(Records begins)

/-
Copyright (c) 2026. All rights reserved.
Released under Apache 2.0 license as described in the file LICENSE.
Authors: abc-iut cell, seat abc-iut-w5-d053 (gen 4; row «COR37-LOGOBS-GLUE», part (b) of abc-iut-L4-t5's
«COR37-COMPAT-LITERAL» split — the cross identities as natural transformations).
-/
import Literature.AnabelianGeometry.AbsoluteAnabelian.AbsTopIII.BiAnabelianLogGlueEta
import HarnessLib

/-!
# [AbsTopIII] Cor 3.7 (iii), second clause — the CROSS IDENTITIES between the core family `K₀` over `𝔈` and the
# cell homotopies of `𝔖†_log`, as natural transformations

S. Mochizuki, *Topics in absolute anabelian geometry III* [MochizukiAbsTopIII2015] (kurims manuscript
`paper:url-5493eb38cbb7`), Cor 3.7 (iii) p. 88, Def 3.5 (ii) p. 75 (whiskering law of a family of homotopies).

Continuation of `BiAnabelianLogGlueEta.lean`.  PROOF-ONLY.  abc-iut-L4-t5's componentwise cross lemmas
`coresFamily_η_timesGal_app` (p448024; hypothesis (H×): `ι_×` lies over the canonical identification of Galois
groups, `(𝒩 → 𝔈)(ι_×) = lamTimesGal ≫ lamTimesPfGal⁻¹`) and `coresFamily_η_logGal_app` (p453334; hypothesis (Hlog) for
`ι_log`) are transported to heterogeneous equalities of natural transformations between `K₀`'s homotopy on a cell
pair post-whiskered into `𝔈` and `cellη g ▷ (𝒩 → 𝔈)` (`coresFamily_η_cellGal_heq`) — the form in which the
whiskering law of the glued family consumes them (`BiAnabelianLogGlueLaws.lean`).

HONEST FRAMING: bookkeeping over the cell's typing of refereed pre-IUT material; (H×)/(Hlog) are displayed
hypotheses (TRUE at the model: abc-iut-L4-t5's `modelSetting_iotaTimes_overGal` / `modelSetting_iotaLog_overGal`,
p447746), no `Prop` fact; nothing here bears on [IUTchIII] Cor. 3.12.
-/

set_option autoImplicit false

namespace Literature.AnabelianGeometry.AbsoluteAnabelian.AbsTopIII

open CategoryTheory Quiver
open Literature.AnabelianGeometry.AbsoluteAnabelian.DiagramOfCategories

universe u

namespace BiAnabelianSetting

open StarGlue

variable {X E N : Type u} [Category.{u} X] [Category.{u} E] [Category.{u} N]
  (𝔖 : BiAnabelianSetting X E N)

/-! ### Bookkeeping -/

/-- An `eqToHom`-sandwich is heterogeneously its core (abc-iut-L4-t5's lemma, short name).
[cite: MochizukiAbsTopIII2015, Definition 3.5 (ii) p.75] -/
private theorem sw {A : Type*} [Category A] {a a' b b' : A} (ha : a = a') (hb : b' = b) (f : a' ⟶ b') :
    HEq (eqToHom ha ≫ f ≫ eqToHom hb) f :=
  HomotopyFamily.heq_eqToHom_comp_comp_eqToHom ha hb f

/-- Two natural transformations between respectively equal functors whose components agree up to the
`eqToHom`s are heterogeneously equal (bookkeeping for Def. 3.5 (ii) families).
[cite: MochizukiAbsTopIII2015, Definition 3.5 (ii) p.75] -/
theorem natTrans_heq_of_app_eq {C D : Type*} [Category C] [Category D] {F G F' G' : C ⥤ D} (hF : F = F')
    (hG : G = G') (α : F ⟶ G) (α' : F' ⟶ G')
    (h : ∀ x, α.app x = eqToHom (Functor.congr_obj hF x) ≫ α'.app x ≫ eqToHom (Functor.congr_obj hG x).symm) :
    HEq α α' := by
  subst hF hG
  refine heq_of_eq (NatTrans.ext (funext fun x => ?_))
  simpa using h x

/-- Re-indexing a homotopy of `K₀` along equal pairs of paths (heterogeneously).
[cite: MochizukiAbsTopIII2015, Definition 3.5 (ii) p.75] -/
theorem coresFamily_η_heq_congr {a b : Cor37Vertex} {P P' Q Q' : StarPath.{u} a b} (hP : P = P') (hQ : Q = Q')
    (h : 𝔖.coresFamily.E P Q) (h' : 𝔖.coresFamily.E P' Q') : HEq (𝔖.coresFamily.η h) (𝔖.coresFamily.η h') := by
  subst hP hQ; rfl

/-! ### The cross identities: `K₀` on a cell pair post-whiskered into `𝔈` -/

/-- **Cross identity, type (2)** (abc-iut-L4-t5's `coresFamily_η_timesGal_app`, p448024, as natural
transformations): under (H×), `K₀`'s homotopy at `([toGal]∘[λ^×]∘[r], [toGal]∘[λ^{×pf}]∘[r])` is
`(𝒟*_[r] ◁ ι_×) ▷ (𝒩 → 𝔈)`. [cite: MochizukiAbsTopIII2015, Cor 3.7 (iii) p.88] -/
theorem coresFamily_η_timesGal_heq
    (hT : ∀ y : X, 𝔖.spaceGal.map (𝔖.iotaTimes.app y) = 𝔖.lamTimesGal.hom.app y ≫ 𝔖.lamTimesPfGal.inv.app y)
    {c : Cor37Vertex} (r : StarPath.{u} c Cor37Vertex.box)
    (m : 𝔖.coresFamily.E ((r.cons Cor37Edge.lamTimes).cons Cor37Edge.toGal)
      ((r.cons Cor37Edge.lamTimesPf).cons Cor37Edge.toGal)) :
    HEq (𝔖.coresFamily.η m)
      (Functor.whiskerRight (Functor.whiskerLeft (𝔖.starDiagram.pathFunctor' r) 𝔖.iotaTimes) 𝔖.spaceGal) := by
  refine natTrans_heq_of_app_eq (by rw [pathFunctor_eq_pathFunctor']; rfl)
    (by rw [pathFunctor_eq_pathFunctor']; rfl) _ _ fun x => ?_
  have hx : (𝔖.starDiagram.pathFunctor r).obj x = (𝔖.starDiagram.pathFunctor' r).obj x :=
    Functor.congr_obj (pathFunctor_eq_pathFunctor' _ r) x
  rw [𝔖.coresFamily_η_timesGal_app hT r m x, NatTrans.congr 𝔖.iotaTimes hx]
  simp only [Functor.map_comp, eqToHom_map]
  refine (conj_eqToHom_iff_heq' _ _ _ _).2 ?_
  exact (sw _ _ _).trans (sw _ _ _)

/-- **Cross identity, type (1)** (abc-iut-L4-t5's `coresFamily_η_logGal_app`, p453334, as natural
transformations): under (Hlog), `K₀`'s homotopy at `([toGal]∘[λ^×]∘[pr_⋎]∘[log_𝒳]∘[r], [toGal]∘[λ^{×pf}]∘[pr_{⋎+1}]∘[r])`
is `(𝒟*_[r] ◁ ι_{log,⋎}) ▷ (𝒩 → 𝔈)`. [cite: MochizukiAbsTopIII2015, Cor 3.7 (iii) p.88] -/
theorem coresFamily_η_logGal_heq
    (hL : ∀ A : X, 𝔖.spaceGal.map (𝔖.iotaLog.app A) =
      𝔖.lamTimesGal.hom.app (𝔖.log.obj A) ≫ 𝔖.logGal.hom.app A ≫ 𝔖.lamTimesPfGal.inv.app A)
    {c : Cor37Vertex} (n : ℤ) (r : StarPath.{u} c (Cor37Vertex.first (n + 1)))
    (m : 𝔖.coresFamily.E
      ((((r.cons (Cor37Edge.log (n + 1) n rfl)).cons (Cor37Edge.pr n)).cons Cor37Edge.lamTimes).cons
        Cor37Edge.toGal)
      (((r.cons (Cor37Edge.pr (n + 1))).cons Cor37Edge.lamTimesPf).cons Cor37Edge.toGal)) :
    HEq (𝔖.coresFamily.η m)
      (Functor.whiskerRight (Functor.whiskerLeft (𝔖.starDiagram.pathFunctor' r) 𝔖.iotaLogAt) 𝔖.spaceGal) := by
  refine natTrans_heq_of_app_eq (by rw [pathFunctor_eq_pathFunctor']; rfl)
    (by rw [pathFunctor_eq_pathFunctor']; rfl) _ _ fun x => ?_
  have hx : ((𝔖.starDiagram.pathFunctor r).obj x).fst = ((𝔖.starDiagram.pathFunctor' r).obj x).fst := by
    rw [pathFunctor_eq_pathFunctor']
  rw [𝔖.coresFamily_η_logGal_app hL n r m x, NatTrans.congr 𝔖.iotaLog hx]
  simp only [Functor.map_comp, eqToHom_map]
  refine (conj_eqToHom_iff_heq' _ _ _ _).2 ?_
  exact (sw _ _ _).trans (sw _ _ _)

/-- **Cross identity for a cell**: under (H×), (Hlog), `K₀`'s homotopy at the pair `([toGal]∘g.left, [toGal]∘g.right)`
of a cell `g` post-whiskered into `𝔈` is `cellη g ▷ (𝒩 → 𝔈)` (reflexive cells: both are identities).
[cite: MochizukiAbsTopIII2015, Cor 3.7 (iii) p.88] -/
theorem coresFamily_η_cellGal_heq
    (hT : ∀ y : X, 𝔖.spaceGal.map (𝔖.iotaTimes.app y) = 𝔖.lamTimesGal.hom.app y ≫ 𝔖.lamTimesPfGal.inv.app y)
    (hL : ∀ A : X, 𝔖.spaceGal.map (𝔖.iotaLog.app A) =
      𝔖.lamTimesGal.hom.app (𝔖.log.obj A) ≫ 𝔖.logGal.hom.app A ≫ 𝔖.lamTimesPfGal.inv.app A)
    {c : Cor37Vertex} (g : StarCell.{u} c)
    (m : 𝔖.coresFamily.E (g.left.cons Cor37Edge.toGal) (g.right.cons Cor37Edge.toGal)) :
    HEq (𝔖.coresFamily.η m) (Functor.whiskerRight (𝔖.cellη g) 𝔖.spaceGal) := by
  cases g with
  | refl r e =>
    -- the pair is reflexive: both sides are identities
    have H : 𝔖.starDiagram.pathFunctor (((StarCell.refl r e).left).cons Cor37Edge.toGal) =
        𝔖.starDiagram.pathFunctor' (StarCell.refl r e).left ⋙ 𝔖.spaceGal := by
      rw [pathFunctor_eq_pathFunctor']; rfl
    exact (heq_of_eq (𝔖.coresFamily.η_refl m)).trans
      ((id_heq_id H).trans (heq_of_eq (Functor.whiskerRight_id' 𝔖.spaceGal).symm))
  | times r => exact 𝔖.coresFamily_η_timesGal_heq hT r m
  | log n r => exact 𝔖.coresFamily_η_logGal_heq hL n r m

end BiAnabelianSetting

end Literature.AnabelianGeometry.AbsoluteAnabelian.AbsTopIII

(Records ends)

About this exercise: Whenever a line includes the word "identity", pull it out of the entries.

Response area:
/-- **Cross identity, type (2)** (abc-iut-L4-t5's `coresFamily_η_timesGal_app`, p448024, as natural
/-- **Cross identity, type (1)** (abc-iut-L4-t5's `coresFamily_η_logGal_app`, p453334, as natural
/-- **Cross identity for a cell**: under (H×), (Hlog), `K₀`'s homotopy at the pair `([toGal]∘g.left, [toGal]∘g.right)`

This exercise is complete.